Wenn man den NSU-Prozess lediglich als etwas größeres Alltagsgeschäft der Justiz betrachtet, dann kann man jetzt, sechs Monate nach dem Urteil, auch sagen, dass doch alles sehr gut gelaufen ist. Der Mammut-Prozess ist nach 438 Tagen dann doch noch zu Ende gegangen, die fünf Angeklagten sind abgeurteilt, das schriftliche Urteil wird gerade geschrieben und ist vermutlich auch noch sehr viel früher fertig, als es die Frist von 91 Wochen dem Senat erlauben würde. Das Gericht hat 14 Verteidiger, 60 Nebenklagevertreter und 600 Zeugen domptiert und 500.000 Blatt Ermittlungsakten bewältigt. Selbst beim „Lebenslang“ für die Hauptangeklagte Beate Zschäpe wird sich der Bundesgerichtshof schwer tun, dem 6. Strafsenat des Oberlandesgerichts München einen rechtlichen Fehler nachzuweisen. Ein Triumph des Rechtsstaates also. Oder? Auf jeden Fall war das eine große juristische Leistung, auch eine fast übermenschliche Kraftanstrengung aller Prozessbeteiligten.

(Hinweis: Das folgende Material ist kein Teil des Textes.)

/-- **DIB\* ON THE PAIRWISE-COMPLETING CLASS, every floor `1/2 ≤ x < 1`, ANY NUMBER OF BLOBS.**  Gates in `[0,1]`, light blobs (`g k < x`) of size
`≤ j`, EVERY TWO NON-EMPTY BLOBS COMPLETE (`j + 1 ≤ a k + a l`), credit `Σ a k·φ_x(g k) > 2j` ⟹ `x ≤ P(N ≥ j+1)`.  (A heavy giant decides alone;
otherwise all sizes are `≤ j`, so the non-empty blobs of positive rate have rates summing to `> 2`, and `term_ge_of_pairCompleting` applies.)  The class
contains every system of at most three blobs (`…QuantIndepBlobThreeBlobs`) and all systems of blobs tied at a size `≥ (j+1)/2` — in particular
arbitrarily many LIGHT blobs. [this work] -/
theorem tail_ge_of_pairCompleting (x : ℝ) (hx : 1 / 2 ≤ x) (hx1 : x < 1) {ι : Type} [Fintype ι] [DecidableEq ι]
    (a : ι → ℕ) (g : ι → ℝ) (j : ℕ) (hg : ∀ k, 0 ≤ g k ∧ g k ≤ 1) (hlight : ∀ k, g k < x → a k ≤ j)
    (hpair : ∀ k l, k ≠ l → 0 < a k → 0 < a l → j + 1 ≤ a k + a l)
    (hcredit : (2 * j : ℝ) < ∑ k, (a k : ℝ) * (if x ≤ g k then g k else (g k - x ^ 2) / (1 - x))) :
    x ≤ ∑ W : Finset ι, (∏ k, if k ∈ W then g k else 1 - g k) * (if j + 1 ≤ ∑ k ∈ W, a k then (1 : ℝ) else 0) := by
  have hT : (∑ W : Finset ι, (∏ k, if k ∈ W then g k else 1 - g k) * (if j + 1 ≤ 0 + ∑ k ∈ W, a k then (1 : ℝ) else 0)) =
      ∑ W : Finset ι, (∏ k, if k ∈ W then g k else 1 - g k) * (if j + 1 ≤ ∑ k ∈ W, a k then (1 : ℝ) else 0) :=
    Finset.sum_congr rfl fun W _ => by rw [zero_add]
  by_cases hgiant : ∃ k, x ≤ g k ∧ j + 1 ≤ a k
  · obtain ⟨k, hxk, hk⟩ := hgiant
    have h := RootDec.gate_le_term_of_giant 0 a g j hg k (by omega)
    rw [hT] at h
    exact hxk.trans h
  push Not at hgiant
  have hsize : ∀ k, a k ≤ j := fun k => by
    by_cases h : g k < x
    · exact hlight k h
    · exact Nat.lt_succ_iff.1 (hgiant k (not_lt.1 h))
  set φ : ι → ℝ := fun k => if x ≤ g k then g k else (g k - x ^ 2) / (1 - x) with hφ
  set T := Finset.univ.filter (fun k => 0 < a k ∧ 0 < φ k) with hTdef
  -- the credit lives on `T`, where `a ≤ j`
  have hsplit := Finset.sum_filter_add_sum_filter_not (Finset.univ : Finset ι) (fun k => 0 < a k ∧ 0 < φ k)
    (fun k => (a k : ℝ) * φ k)
  have hrest : ∑ k ∈ Finset.univ.filter (fun k => ¬ (0 < a k ∧ 0 < φ k)), (a k : ℝ) * φ k ≤ 0 := by
    refine Finset.sum_nonpos fun k hk => ?_
    have h := (Finset.mem_filter.1 hk).2
    by_cases ha : 0 < a k
    · have hφk : φ k ≤ 0 := not_lt.1 fun h' => h ⟨ha, h'⟩
      exact mul_nonpos_iff.2 (Or.inl ⟨Nat.cast_nonneg _, hφk⟩)
    · have : a k = 0 := by omega
      rw [this, Nat.cast_zero, zero_mul]
  have hTj : ∑ k ∈ T, (a k : ℝ) * φ k ≤ (j : ℝ) * ∑ k ∈ T, φ k := by
    rw [Finset.mul_sum]
    refine Finset.sum_le_sum fun k hk => ?_
    have hk' := (Finset.mem_filter.1 hk).2
    exact mul_le_mul_of_nonneg_right (by exact_mod_cast hsize k) hk'.2.le
  have hcrT : (j : ℝ) * 2 < (j : ℝ) * ∑ k ∈ T, φ k := by linarith
  have hcr : 2 ≤ ∑ k ∈ T, φ k := (lt_of_mul_lt_mul_left hcrT (Nat.cast_nonneg j)).le
  have key := RootDec.term_ge_of_pairCompleting 0 a g j hg T (fun k hk l hl hkl => by
    have := hpair k l hkl (Finset.mem_filter.1 hk).2.1 (Finset.mem_filter.1 hl).2.1; omega) x hx hx1 hcr
  rw [hT] at key
  exact key

/-- **DIB\* for TIED blobs, any number of them**: every non-empty blob has the same size `s` with `2s ≥ j + 1` (so any two complete); gates in
`[0,1]`, light blobs of size `≤ j`, credit `> 2j`, `1/2 ≤ x < 1` ⟹ `x ≤ P(N ≥ j+1)`.  (The lead's S7/9 family is three tied blobs of size `j`.) [this work] -/
theorem tail_ge_of_tied (x : ℝ) (hx : 1 / 2 ≤ x) (hx1 : x < 1) {ι : Type} [Fintype ι] [DecidableEq ι]
    (a : ι → ℕ) (g : ι → ℝ) (j s : ℕ) (hs : j + 1 ≤ 2 * s) (htied : ∀ k, a k = 0 ∨ a k = s)
    (hg : ∀ k, 0 ≤ g k ∧ g k ≤ 1) (hlight : ∀ k, g k < x → a k ≤ j)
    (hcredit : (2 * j : ℝ) < ∑ k, (a k : ℝ) * (if x ≤ g k then g k else (g k - x ^ 2) / (1 - x))) :
    x ≤ ∑ W : Finset ι, (∏ k, if k ∈ W then g k else 1 - g k) * (if j + 1 ≤ ∑ k ∈ W, a k then (1 : ℝ) else 0) := by
  refine tail_ge_of_pairCompleting x hx hx1 a g j hg hlight (fun k l _ hk hl => ?_) hcredit
  rcases htied k with h | h
  · omega
  · rcases htied l with h' | h'
    · omega
    · omega

end IndepBlob


end Quant

end Summit.CriticalPhenomena.PercolationContinuityZ3.Theorems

Aber: Es ist kein gutes Zeichen, wenn am Ende eines historischen Prozesses gegen eine rechte Terrorbande ausgerechnet die Neonazis auf der Besuchertribüne Applaus klatschen. Ein Dutzend Rechtsradikale war da am Tag des Urteils aufmarschiert, sie hatten seit dem frühen Morgen vor dem Gericht angestanden, um auf jeden Fall einen Platz zu ergattern. Sie hatten sich mit schwarzen Hemden uniformiert und sich offenbar mit Ralf Wohlleben und André Eminger abgesprochen, den beiden Angeklagten, die sich ausdrücklich zur rechten Szene bekennen. Auch Wohlleben und Eminger trugen am Urteilstag Schwarz.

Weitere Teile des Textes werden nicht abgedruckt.